I'm doing a car simulator.
- The car makes a turn with maximum steering 30 degrees.
- With a distance of 4 meters between the two axes of the car, its
turning radius is $\frac{4}{\tan 30}$ = 6.93 meters. - The total steering time (from 0 to 30 degrees or from 30 than 0
degrees is 2 seconds). - If the car moves at 10 m/s, its angular velocity will be $\frac{10}{6.93}$ = 1.443 radians (or 82.68 degrees per second)
My question is: knowing that the car takes 2 seconds to steer from 30 to 0 degrees, and that it is on a steady curve at maximum steering (30 degrees), at a speed of 10 m/s, if the car starts to steer back when it reaches the zero degree of the curve, what will be the final degree of the car when its wheel is fully aligned with the car (0 degrees)?
This might seem simple, but the problem is that as the car decreases the steering, the angular velocity will also shifting and changing everything else.

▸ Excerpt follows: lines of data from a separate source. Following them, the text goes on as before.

import Summits.BirchSwinnertonDyer.BirchSwinnertonDyer.Theorems.PrintX8MazurTateThreeCollapse
import HarnessLib

/-!
# Route `PrintX8`, crux `MuBoundSmallImageX8` (stmt-BirchSwinnertonDyer-20622), LINE «vertical Stevens at 3»,
# part 2: the support VS-G as a kernel theorem — a cyclotomic winding symbol that is non-constant modulo `3`
# gives ONE colour `• ∈ {♯, ♭}` with `L^•_3(E) ≢ 0 (mod 3)`, per pair and class-wide
# (cell `bsd-print-x8`, D-0131 (2) print tier, prover seat p3 g3; `--supports` 20622, closes nothing)

PARTITION (cell bsd-print-x8, leaf `ClassX8` = `3` good supersingular with `a_3 = ±3`): this is the
support «VS-G» `GlueOneColourOfCycWindingX8 : CycWindingNonConstantSmallImageX8 → OneColourMuAnSmallImageX8`
of the planner's LINE «vertical Stevens at 3» (`run/shared/lean/pub/bsd-print-x8/plan/vs/` memo §2,
`SketchVS.lean` §2; plan g4, evidence #16–#21 on item 20622) PROVED, with both sides inlined verbatim (no
definition is introduced; the carriers are the T-VS typing ask).  Closes NO item, moves 0 census cells; the
Birch–Swinnerton-Dyer formula is not proved by any of this.  beyond-print: yes (modest).

## The statement (per pair; `ClassX8.exists_red_chromaticL_ne_zero_of_one_le_norm_sub`)

Let `E = W` be in class X8 (`p = 3`, good supersingular, `a_3 = ±3`; ANY `3`-adic image, any rank),
`f` its newform, `(L♯, L♭)` ANY Sprung pair (`IsSprungPair`).  If for some `n` and integers `a, a'`
`‖[a/3ⁿ]⁺_f − [a'/3ⁿ]⁺_f‖₃ ≥ 1` — the winding function `x ↦ [x]⁺_f` is NOT constant modulo `3` on
`ℤ[1/3]`: statement VS-1 `CycWindingNonConstantSmallImageX8` at the pair — then some colour `•` has
`red L^• ≠ 0`, hence `L^• ≠ 0`, `μ(L^•) = 0`, unit content and `μ(Λ/(L^•)) = 0`
(`ClassX8.exists_chromaticL_muZero_of_one_le_norm_sub`).  Class-wide (§6):
`oneColourMuAn_of_cycWindingNonConstantSmallImageX8 : VS-1 → OneColourMuAnSmallImageX8`, VS-1 in the item
spelling of `plan/vs/resplit-VS-children.json` child 1 and the conclusion = the binder `hμ1` of p548147's
`PrintX8SharpFlatMuTransfer.muBoundSmallImageX8_of_oneColour_sharpFlatMuAn`, both VERBATIM — so that
`muBoundSmallImageX8_of_oneColour_sharpFlatMuAn hCK h3 (oneColourMuAn_of_cycWindingNonConstantSmallImageX8 hVS)
: Theses.PrintX8.MuBoundSmallImageX8` (recorded in `PrintX8VerticalStevens.lean`); and the image-free form
`oneColourMuAn_of_cycWindingNonConstantX8` (VS-1⁺ on all of X8 ⟹ one colour, all four currencies).

## The proof (part 1 = `PrintX8MazurTateThreeCollapse.lean` supplies §1–§4)

§5 Per pair: both symbols are `3`-integral (`a_3 ≢ 1 (mod 3)`, Sprung 2017 Cor. 4.10), their difference
has norm `≥ 1`, so one of them is a `3`-adic unit; by `ratPlusSymbol_intCast_div_pow_cases` it is `[0]⁺_f`
— then BOTH colours are units of `Λ` (`ClassX8.isUnit_chromaticL`, Kurihara's pattern) — or `[c/3^{m+1}]⁺_f`
with `3 ∤ c` — then `red Θ_m ≠ 0` by the collapse lemma, whence `red L♭ ≠ 0` (`m` even) / `red L♯ ≠ 0`
(`m` odd) by p3 g1's readings `red_flat_ne_zero_of_mazurTate_even` / `red_sharp_ne_zero_of_mazurTate_odd`
(Sprung 2017 Thm. 1.12 / Cor. 4.4 integrally, `ω_m ≡ T^{3ᵐ}`, `v_m ≡ 0` resp. `u_m ≡ 0`).  §6 class-wide.
What it does NOT give: both colours (item 20714 An) — the winding symbol sees one layer of unknown parity.
No rank and no image hypothesis is used (`¬ Surj`, `r_an ≤ 1` are carried vacuously, as in VS-G).

References: [Pollack2003] Def. 6.15, Prop. 6.9–6.10; [Sprung2017] §3.1, Cor. 4.4, Cor. 4.10, Thm. 1.12;
[MazurTateTeitelbaum1986Invent] §I.4 (4.2), §I.8; [Kurihara2002] Thm. 0.1; [PerrinRiou2003] §6.1 Conj. 6.1.1;
[GreenbergVatsal2000] p. 2 (1)–(2); planner memo LINE-VERTICAL-STEVENS-AT-3.md §2 (plan g4); files
`Theorems/PrintX8MazurTateMuRider.lean` (p546221), `Rank1Residual/Supersingular/MazurTateConstantTermsMu.lean`,
`Theorems/PrintX8SharpFlatMuBoundGlue.lean` (p548147).
-/

set_option autoImplicit false
-- justification: the mandated namespace `Summit.BirchSwinnertonDyer.BirchSwinnertonDyer.Theorems`
-- (single-conjunct summit, Sub = Summit) repeats a segment by design (D-0017).
set_option linter.dupNamespace false

noncomputable section

open scoped Classical MatrixGroups ModularForm

open CongruenceSubgroup Polynomial WeierstrassCurve Literature.NumberTheory.EllipticCurves
  Literature.NumberTheory.EllipticCurves.ModularForms
  Literature.NumberTheory.EllipticCurves.Sprung2017
  Literature.NumberTheory.EllipticCurves.Rank1Residual
  Literature.NumberTheory.EllipticCurves.GreenbergVatsal2000
  Summit.BirchSwinnertonDyer.Rank1Residual.X1.MuLambda
  Summit.BirchSwinnertonDyer.Rank1Residual.Supersingular
  Summit.BirchSwinnertonDyer.BirchSwinnertonDyer.Theorems.PrintX8MazurTateMuRider
  Summit.BirchSwinnertonDyer.BirchSwinnertonDyer.Theorems.PrintX8MazurTateThreeCollapse

namespace Summit.BirchSwinnertonDyer.BirchSwinnertonDyer.Theorems.PrintX8VerticalStevensCollapse

/-! ### §5. Class X8, per pair: a non-constant winding symbol gives ONE colour with `red L^• ≠ 0` -/

section Pair

variable {W : WeierstrassCurve ℚ} [W.IsElliptic] [W.IsGloballyMinimal] {N : ℕ} [NeZero N]
  {f : CuspForm (Gamma0 N) 2} {p : ℕ} [hp : Fact p.Prime]

/-- **Class X8, per pair (`p = 3`, good supersingular, `a_3 = ±3`; ANY image, any rank): if
`‖[a/3ⁿ]⁺_f − [a'/3ⁿ]⁺_f‖₃ ≥ 1` for some `n ∈ ℕ`, `a, a' ∈ ℤ` — VS-1 at the pair — then some colour
`• ∈ {♯, ♭}` has `red L^• ≠ 0`**, for `f` the newform and ANY Sprung pair `(L♯, L♭)`.
Both symbols are `3`-integral (`a_3 ≢ 1 (mod 3)`), so one of them is a `3`-adic unit; it is `[0]⁺_f`
(⟹ both colours are units of `Λ`, `ClassX8.isUnit_chromaticL`) or `[c/3^{m+1}]⁺_f` with `3 ∤ c`
(⟹ `red Θ_m ≠ 0` by the collapse ⟹ `red L♭ ≠ 0` for even `m`, `red L♯ ≠ 0` for odd `m`, by
`red_flat_ne_zero_of_mazurTate_even` / `red_sharp_ne_zero_of_mazurTate_odd`).
[cite: Pollack2003, Def. 6.15, Prop. 6.9 and Prop. 6.10] [cite: Sprung2017, §3.1, Cor. 4.4, Cor. 4.10 and Thm. 1.12]
[cite: Kurihara2002, Thm. 0.1] -/
theorem ClassX8.exists_red_chromaticL_ne_zero_of_one_le_norm_sub (hX : ClassX8 W p)
    (hf : IsNewformOf W f) {Lsharp Lflat : IwasawaAlgebra p}
    (hSP : IsSprungPair f p (W.frobeniusTrace p) Lsharp Lflat) {n : ℕ} {a a' : ℤ}
    (hVS : 1 ≤ ‖((ratPlusSymbol f ((a : ℚ) / (p : ℚ) ^ n) -
      ratPlusSymbol f ((a' : ℚ) / (p : ℚ) ^ n) : ℚ) : ℚ_[p])‖) :
    ∃ c : Chroma, red (chromaticL c Lsharp Lflat) ≠ 0 := by
  obtain ⟨hp3, hss, ha3⟩ := hX
  subst hp3
  have hp2 : (3 : ℕ) ≠ 2 := by decide
  have hgood : W.HasGoodReductionAtPrime 3 := hss.1
  have hap3 : ((3 : ℕ) : ℤ) ∣ W.frobeniusTrace 3 := hss.2
  have hf0 : IsNewform0 f := hf.1
  have hpN : ¬ 3 ∣ N := not_dvd_level_of_isNewformOf hf hgood
  have hap : cuspCoeff f 3 = ((W.frobeniusTrace 3 : ℤ) : ℂ) :=
    cuspCoeff_eq_frobeniusTrace_of_isNewformOf_holds hf hgood
  have hpa : ¬ ((3 : ℕ) : ℤ) ∣ W.frobeniusTrace 3 - 1 := by
    intro h
    have h1 : ((3 : ℕ) : ℤ) ∣ W.frobeniusTrace 3 - (W.frobeniusTrace 3 - 1) := dvd_sub hap3 h
    rw [sub_sub_cancel] at h1
    norm_num at h1
  -- every symbol `[b/3ⁿ]⁺`, `b ∈ ℤ`, is `3`-integral
  have hint : ∀ b : ℤ, ‖((ratPlusSymbol f ((b : ℚ) / ((3 : ℕ) : ℚ) ^ n) : ℚ) : ℚ_[3])‖ ≤ 1 := by
    intro b
    rcases ratPlusSymbol_intCast_div_pow_cases f 3 n b with h | ⟨m, c, -, h⟩
    · rw [h]
      have h0 := norm_ratPlusSymbol_div_pow_le_one_of_not_dvd hp2 hf0 hpN hap hpa 0 0
      simpa using h0
    · rw [h]
      exact norm_ratPlusSymbol_div_pow_le_one_of_not_dvd hp2 hf0 hpN hap hpa c (m + 1)
  -- a symbol of norm exactly `1` gives a colour
  have key : ∀ b : ℤ, ‖((ratPlusSymbol f ((b : ℚ) / ((3 : ℕ) : ℚ) ^ n) : ℚ) : ℚ_[3])‖ = 1 →
      ∃ c : Chroma, red (chromaticL c Lsharp Lflat) ≠ 0 := by
    intro b hb
    rcases ratPlusSymbol_intCast_div_pow_cases f 3 n b with h | ⟨m, c, hc, h⟩
    · -- the unit case `ord₃ [0]⁺ = 0`: both colours are units of `Λ`
      rw [h] at hb
      have hr : ratPlusSymbol f 0 ≠ 0 := by
        intro h0
        rw [h0, Rat.cast_zero, norm_zero] at hb
        exact zero_ne_one hb
      have hv : padicValRat 3 (ratPlusSymbol f 0) = 0 := by
        rw [Padic.eq_padicNorm, padicNorm.eq_zpow_of_nonzero hr] at hb
        have hb' : ((3 : ℚ) ^ (-padicValRat 3 (ratPlusSymbol f 0)) : ℚ) = 1 := by exact_mod_cast hb
        have h3 := (zpow_eq_one_iff_right₀ (by norm_num : (0 : ℚ) ≤ 3) (by norm_num : (3 : ℚ) ≠ 1)).mp hb'
        omega
      have hU : IsUnit (chromaticL Chroma.sharp Lsharp Lflat) :=
        ClassX8.isUnit_chromaticL ⟨rfl, hss, ha3⟩ hf hSP Chroma.sharp hr hv
      exact ⟨Chroma.sharp, (hU.map (PowerSeries.map (IsLocalRing.residue ℤ_[3]))).ne_zero⟩
    · -- a unit symbol at level `3^{m+1}`: the collapse at layer `m`
      rw [h] at hb
      obtain ⟨Q, hQ⟩ := exists_integral_mazurTate_of_isSprungPair hp2 hf hgood hap3 hSP m
      have he : cyclotomicExponent 3 = 1 := if_neg hp2
      have hred : red (toIwasawa 3 (cyclotomicOmega 3 m) * Q -
          (toIwasawa 3 (sharpPoly (W.frobeniusTrace 3) 3 m) * Lsharp +
            toIwasawa 3 (flatPoly (W.frobeniusTrace 3) 3 m) * Lflat)) ≠ 0 :=
        red_ne_zero_of_mazurTate_of_norm_ratPlusSymbol_eq_one f rfl hf0 hpN hap hpa hQ.symm hc
          (by rw [he]; exact hb)
      have hΘ0 := ne_zero_of_red_ne_zero hred
      have hμ := (mu_eq_zero_and_lam_eq_of_red_ne_zero hred).1
      rcases Nat.even_or_odd m with hm | hm
      · exact ⟨Chroma.flat,
          red_flat_ne_zero_of_mazurTate_even hp2 hf hgood hap3 hSP hm hQ.symm hΘ0 hμ⟩
      · exact ⟨Chroma.sharp,
          red_sharp_ne_zero_of_mazurTate_odd hp2 hf hgood hap3 hSP hm hQ.symm hΘ0 hμ⟩
  -- one of the two symbols is a unit (both integral, difference of norm `≥ 1`)
  rw [Rat.cast_sub] at hVS
  have hmax := Padic.nonarchimedean
    ((ratPlusSymbol f ((a : ℚ) / ((3 : ℕ) : ℚ) ^ n) : ℚ) : ℚ_[3])
    (-((ratPlusSymbol f ((a' : ℚ) / ((3 : ℕ) : ℚ) ^ n) : ℚ) : ℚ_[3]))
  rw [norm_neg, ← sub_eq_add_neg] at hmax
  rcases le_max_iff.mp (hVS.trans hmax) with h | h
  · exact key a (le_antisymm (hint a) h)
  · exact key a' (le_antisymm (hint a') h)

/-- **Class X8, per pair: VS-1 at the pair ⟹ ONE colour `•` with `L^• ≠ 0`, `μ(L^•) = 0`
(power-series `μ`), UNIT CONTENT, and `μ(Λ/(L^•)) = 0` (module `μ`)** — the one-colour analytic rider of
crux 20622 in all its currencies, from a non-constant cyclotomic winding symbol; ANY image, any rank, `f`
the newform, ANY Sprung pair.  [cite: Pollack2003, Def. 6.15, Prop. 6.9 and Prop. 6.10]
[cite: Sprung2017, §3.1, Cor. 4.4, Cor. 4.10 and Thm. 1.12] [cite: GreenbergVatsal2000, p. 2, (1)–(2)] -/
theorem ClassX8.exists_chromaticL_muZero_of_one_le_norm_sub (hX : ClassX8 W p)
    (hf : IsNewformOf W f) {Lsharp Lflat : IwasawaAlgebra p}
    (hSP : IsSprungPair f p (W.frobeniusTrace p) Lsharp Lflat) {n : ℕ} {a a' : ℤ}
    (hVS : 1 ≤ ‖((ratPlusSymbol f ((a : ℚ) / (p : ℚ) ^ n) -
      ratPlusSymbol f ((a' : ℚ) / (p : ℚ) ^ n) : ℚ) : ℚ_[p])‖) :
    ∃ c : Chroma, chromaticL c Lsharp Lflat ≠ 0 ∧ mu (chromaticL c Lsharp Lflat) = 0 ∧
      HasUnitContent (chromaticL c Lsharp Lflat) ∧
      muInvariant p (IwasawaAlgebra p ⧸ Ideal.span {chromaticL c Lsharp Lflat}) = 0 := by
  obtain ⟨c, hc⟩ := ClassX8.exists_red_chromaticL_ne_zero_of_one_le_norm_sub hX hf hSP hVS
  exact ⟨c, ne_zero_of_red_ne_zero hc, (mu_eq_zero_and_lam_eq_of_red_ne_zero hc).1,
    hasUnitContent_of_red_ne_zero hc, muInvariant_quotient_span_eq_zero_of_red_ne_zero hc⟩

/-- **Class X8, per pair, winding form ⟹ unit content** (the shape P-VS (a) of the planner's ask:
`CycWindingNonConstantAt W 3` at the newform ⟹ `∃ •, HasUnitContent (L^•)`). [cite: Pollack2003, Def. 6.15]
[cite: Sprung2017, Cor. 4.10 and Thm. 1.12] -/
theorem ClassX8.exists_hasUnitContent_chromaticL_of_cycWindingNonConstant (hX : ClassX8 W p)
    (hf : IsNewformOf W f) {Lsharp Lflat : IwasawaAlgebra p}
    (hSP : IsSprungPair f p (W.frobeniusTrace p) Lsharp Lflat)
    (hVS : ∃ (n : ℕ) (a a' : ℤ), 1 ≤ ‖((ratPlusSymbol f ((a : ℚ) / (p : ℚ) ^ n) -
      ratPlusSymbol f ((a' : ℚ) / (p : ℚ) ^ n) : ℚ) : ℚ_[p])‖) :
    ∃ c : Chroma, HasUnitContent (chromaticL c Lsharp Lflat) := by
  obtain ⟨n, a, a', h⟩ := hVS
  obtain ⟨c, -, -, hc, -⟩ := ClassX8.exists_chromaticL_muZero_of_one_le_norm_sub hX hf hSP h
  exact ⟨c, hc⟩

end Pair

/-! ### §6. Class-wide: VS-1 ⟹ the one-colour rider `hμ1` of p548147 (both VERBATIM) -/

section ClassWide

/-- **VS-G `GlueOneColourOfCycWindingX8` as a theorem**: the statement VS-1
`CycWindingNonConstantSmallImageX8` of LINE «vertical Stevens at 3» (item spelling of
`plan/vs/resplit-VS-children.json` child 1, verbatim: on every X8 pair with `ρ̄_{E,3}` not onto, the
winding symbol of the newform is non-constant modulo `3` on `ℤ[1/3]`) implies the ONE-COLOUR analytic
rider `OneColourMuAnSmallImageX8` = the binder `hμ1` of
`PrintX8SharpFlatMuTransfer.muBoundSmallImageX8_of_oneColour_sharpFlatMuAn` (p548147), verbatim.  The
hypotheses `¬ Surj`, `analyticRank ≤ 1` are carried, not used. [cite: Pollack2003, Def. 6.15]
[cite: Sprung2017, Cor. 4.10 and Thm. 1.12] [cite: PerrinRiou2003, §6.1 Conjecture 6.1.1] -/
theorem oneColourMuAn_of_cycWindingNonConstantSmallImageX8
    (hVS : ∀ (W : WeierstrassCurve ℚ) [W.IsElliptic] [W.IsGloballyMinimal] (p : ℕ) [Fact p.Prime],
      ClassX8 W p → ¬ Surj W p → ∀ (N : ℕ) (_ : NeZero N) (f : CuspForm (Gamma0 N) 2),
        IsNewformOf W f → ∃ (n : ℕ) (a a' : ℤ), 1 ≤ ‖((ratPlusSymbol f ((a : ℚ) / (p : ℚ) ^ n) -
          ratPlusSymbol f ((a' : ℚ) / (p : ℚ) ^ n) : ℚ) : ℚ_[p])‖) :
    ∀ (W : WeierstrassCurve ℚ) [W.IsElliptic] [W.IsGloballyMinimal] (p : ℕ) [Fact p.Prime],
      ClassX8 W p → ¬ Surj W p → W.analyticRank ≤ 1 →
      ∀ (N : ℕ) (_ : NeZero N) (f : CuspForm (Gamma0 N) 2) (Lsharp Lflat : IwasawaAlgebra p),
      IsNewformOf W f → IsSprungPair f p (W.frobeniusTrace p) Lsharp Lflat →
      ∃ col₀ : Chroma, HasUnitContent (chromaticL col₀ Lsharp Lflat) := by
  intro W _ _ p _ hX hs _ N hN f Lsharp Lflat hf hSP
  haveI := hN
  exact ClassX8.exists_hasUnitContent_chromaticL_of_cycWindingNonConstant hX hf hSP
    (hVS W p hX hs N hN f hf)

/-- **The image-free form**: VS-1⁺ `CycWindingNonConstantX8` (non-constant winding symbol on ALL of X8,
no image hypothesis) ⟹ one colour with unit content on every X8 pair — the mechanism never uses
`¬ Surj`. [cite: Pollack2003, Def. 6.15] [cite: Sprung2017, Cor. 4.10 and Thm. 1.12] -/
theorem oneColourMuAn_of_cycWindingNonConstantX8
    (hVS : ∀ (W : WeierstrassCurve ℚ) [W.IsElliptic] [W.IsGloballyMinimal] (p : ℕ) [Fact p.Prime],
      ClassX8 W p → ∀ (N : ℕ) (_ : NeZero N) (f : CuspForm (Gamma0 N) 2),
        IsNewformOf W f → ∃ (n : ℕ) (a a' : ℤ), 1 ≤ ‖((ratPlusSymbol f ((a : ℚ) / (p : ℚ) ^ n) -
          ratPlusSymbol f ((a' : ℚ) / (p : ℚ) ^ n) : ℚ) : ℚ_[p])‖) :
    ∀ (W : WeierstrassCurve ℚ) [W.IsElliptic] [W.IsGloballyMinimal] (p : ℕ) [Fact p.Prime],
      ClassX8 W p →
      ∀ (N : ℕ) (_ : NeZero N) (f : CuspForm (Gamma0 N) 2) (Lsharp Lflat : IwasawaAlgebra p),
      IsNewformOf W f → IsSprungPair f p (W.frobeniusTrace p) Lsharp Lflat →
      ∃ col₀ : Chroma, chromaticL col₀ Lsharp Lflat ≠ 0 ∧ mu (chromaticL col₀ Lsharp Lflat) = 0 ∧
        HasUnitContent (chromaticL col₀ Lsharp Lflat) ∧
        muInvariant p (IwasawaAlgebra p ⧸ Ideal.span {chromaticL col₀ Lsharp Lflat}) = 0 := by
  intro W _ _ p _ hX N hN f Lsharp Lflat hf hSP
  haveI := hN
  obtain ⟨n, a, a', h⟩ := hVS W p hX N hN f hf
  exact ClassX8.exists_chromaticL_muZero_of_one_le_norm_sub hX hf hSP h

end ClassWide

end Summit.BirchSwinnertonDyer.BirchSwinnertonDyer.Theorems.PrintX8VerticalStevensCollapse

end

In the animation below, the car has the same specifications above. The steering is at 30 degrees and when the car arrives from the bottom of the curve (0 degrees), it reverses the steering from 30 to 0 degree in 2 seconds. The final angle of the car is 78.54 degrees.
Best Answer
First, construct a function that describes the steering angle as a function of time. In this case, it seems to be $$\theta(t) = \begin{cases} \frac{15\text{°}}{1\;\text{s}} t, & 0\;\text{s} \le t \lt 2\;\text{s} \\ 30\text{°}, & 2\;\text{s} \le t \lt T + 2\;\text{s} \\ \frac{15\text{°}}{1\;\text{s}} (T + 4\;\text{s} - t), & T + 2\;\text{s} \le t \le T + 4\;\text{s} \\ \end{cases} \tag{1}\label{NA1}$$ where and $T$ is the duration of steering angle being kept at $30\text{°}$. Note that $\text{°}$ and $\text{s}$ are not variables, but denote angular and time units (degrees and seconds), respectively.
Next, construct a function $\dot{\varphi}(t)$ that describes the rate at which the car turns as a function of time, given the steering angle $\theta(t)$ and the car speed $v$.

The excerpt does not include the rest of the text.